**Task requirements**
Set down, word for word, the stretch of lines from the one containing "have := hmax W'' rfl k hk" to the end of the records below.

Data items
========================

import Summits.Langlands.Langlands.Theorems.MonodromyRankLadderJRankMaxGeneric
import Summits.Langlands.Langlands.Theorems.MonodromyRankLadderJTwist
import HarnessLib

/-!
# Proof of `MonodromyRankLadder.GenericIffRankMaximal` (stmt-Langlands-27783)

Support item (rank 9) of route `route-Langlands-MonodromyRankLadder`
(`Summits/Langlands/Langlands/Theses/MonodromyRankLadder.lean`): with `ρ` Frobenius-semisimple and
fixed, `(ρ, N)` is generic (A'Campo–Hevesi–Thorne–Whitmore 2026, Def. 6.0.4:
`Hom_WD((ρ,N),(ρ(1),N)) = 0`) **iff** `rank N ^ k` is maximal among all `(ρ, N')` for every
`k ≥ 1`.
## Proof
Part IV (`exists_twist`) moves everything to the twisted graded semisimple `C[W_F]`-module of
`ρ`: admissible `N'` ↔ graded degree `+1` endomorphisms, WD-genericity ↔ graded genericity, and
`rank (N' ^ k)` is the `C`-dimension of the image of the corresponding endomorphism power
(`finrank_range_pow_eq_of_semiconj`).  There, generic ⇒ rank-maximal is part I
(`finrank_range_pow_le_of_generic`: openness of genericity on lines + conjugacy of generic
operators + lower semicontinuity of ranks) and rank-maximal ⇒ generic is part III
(`generic_of_rankMax`).
lens-2 g26 node twin (decomp-langlands), 2026-08-31.
-/

set_option linter.dupNamespace false

namespace Summit.Langlands.Langlands.Theorems

namespace RankLadderJ

open Module
open Literature.NumberTheory.GaloisRepresentations
open Literature.NumberTheory.GaloisRepresentations.WeilGroup
open Literature.NumberTheory.GaloisRepresentations.IsNonarchimedeanLocalField

/-- Ranks of powers are transported along a semiconjugacy by a linear equivalence. -/
theorem finrank_range_pow_eq_of_semiconj {C : Type*} [Field C] {R : Type*} [Ring R] [Algebra C R]
    {M : Type*} [AddCommGroup M] [Module C M] [Module R M] [IsScalarTower C R M]
    {V : Type*} [AddCommGroup V] [Module C V]
    (e : M ≃ₗ[C] V) (tt : M →ₗ[R] M) (Nop : V →ₗ[C] V) (h : ∀ x, e (tt x) = Nop (e x)) (k : ℕ) :
    finrank C (LinearMap.range (Nop ^ k)) = finrank C (LinearMap.range (tt ^ k)) := by
  have hk : ∀ x, e ((tt ^ k) x) = (Nop ^ k) (e x) := by
    induction k with
    | zero => intro x; simp
    | succ k ih =>
      intro x
      rw [pow_succ', pow_succ', Module.End.mul_apply, Module.End.mul_apply, h, ih]
  have hmap : ((LinearMap.range (tt ^ k)).restrictScalars C).map (e : M →ₗ[C] V) =
      LinearMap.range (Nop ^ k) := by
    ext v
    simp only [Submodule.mem_map, Submodule.restrictScalars_mem, LinearMap.mem_range,
      LinearEquiv.coe_coe]
    constructor
    · rintro ⟨x, ⟨y, rfl⟩, rfl⟩
      exact ⟨e y, (hk y).symm⟩
    · rintro ⟨u, rfl⟩
      exact ⟨(tt ^ k) (e.symm u), ⟨_, rfl⟩, by rw [hk, LinearEquiv.apply_symm_apply]⟩
  rw [← finrank_restrictScalars_R (K := C) (LinearMap.range (tt ^ k)), ← hmap]
  exact (LinearEquiv.finrank_eq (e.submoduleMap _)).symm

/-- `stmt-Langlands-27783` proved by name: for a Frobenius-semisimple Weil–Deligne representation
`(ρ, N)`, genericity is equivalent to maximality of `rank (N ^ k)` (all `k ≥ 1`) among the
Weil–Deligne representations with the same `ρ`. [A'Campo–Hevesi–Thorne–Whitmore, arXiv:2607.11763,
Def. 6.0.4 / Prop. 6.0.5; Vogan 1993, doi:10.1090/conm/145/1216197, Prop. 4.5] -/
theorem GenericIffRankMaximal_proof :
    Summit.Langlands.Langlands.Theses.MonodromyRankLadder.GenericIffRankMaximal := by
  intro F _ _ _ _ C _ _ _ V _ _ _ W' hss
  classical
  obtain ⟨ρt, grR, Nb, hssMod, hindR, hsupR, hNbR, hT1, hT2, hT3⟩ := exists_twist W' hss
  haveI := hssMod
  obtain ⟨tR, htR, htRdeg⟩ := hT1 W'.N W'.conj_N
  have hrk : ∀ (W'' : WeilDeligneRep F C V)
      (tt : ρt.asModule →ₗ[MonoidAlgebra C (WeilGroup F)] ρt.asModule),
      (∀ x, ρt.asModuleEquiv (tt x) = W''.N (ρt.asModuleEquiv x)) →
      ∀ k, finrank C (LinearMap.range (W''.N ^ k)) = finrank C (LinearMap.range (tt ^ k)) :=
    fun W'' tt h k => finrank_range_pow_eq_of_semiconj ρt.asModuleEquiv tt W''.N h k
  constructor
  · intro hgen W'' hρ'' k _
    have hconj'' : ∀ w, W'.ρ w ∘ₗ W''.N =
        ((residueFieldCard F : C) ^ (deg w)) • (W''.N ∘ₗ W'.ρ w) := fun w => by
      have := W''.conj_N w; rwa [hρ''] at this
    obtain ⟨tR'', htR'', htR''deg⟩ := hT1 W''.N hconj''
    have hgenR := (hT3 W'.N tR htR).mp hgen
    rw [hrk W'' tR'' htR'', hrk W' tR htR]
    exact finrank_range_pow_le_of_generic (K := C) grR hindR hsupR Nb hNbR tR htRdeg hgenR tR''
      htR''deg k
  · intro hmax
    refine (hT3 W'.N tR htR).mpr ?_
    refine generic_of_rankMax (K := C) grR hindR hsupR Nb hNbR tR htRdeg fun t' ht' k hk => ?_
    obtain ⟨Nop, hconj, hnil, hcorr⟩ := hT2 t' ht'
    let W'' : WeilDeligneRep F C V := ⟨W'.ρ, W'.isContinuous, Nop, hnil, hconj⟩
    have := hmax W'' rfl k hk
    rw [hrk W'' t' hcorr, hrk W' tR htR] at this
    exact this

end RankLadderJ

end Summit.Langlands.Langlands.Theorems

========================

**Answer space**
    have := hmax W'' rfl k hk
    rw [hrk W'' t' hcorr, hrk W' tR htR] at this
    exact this

end RankLadderJ

end Summit.Langlands.Langlands.Theorems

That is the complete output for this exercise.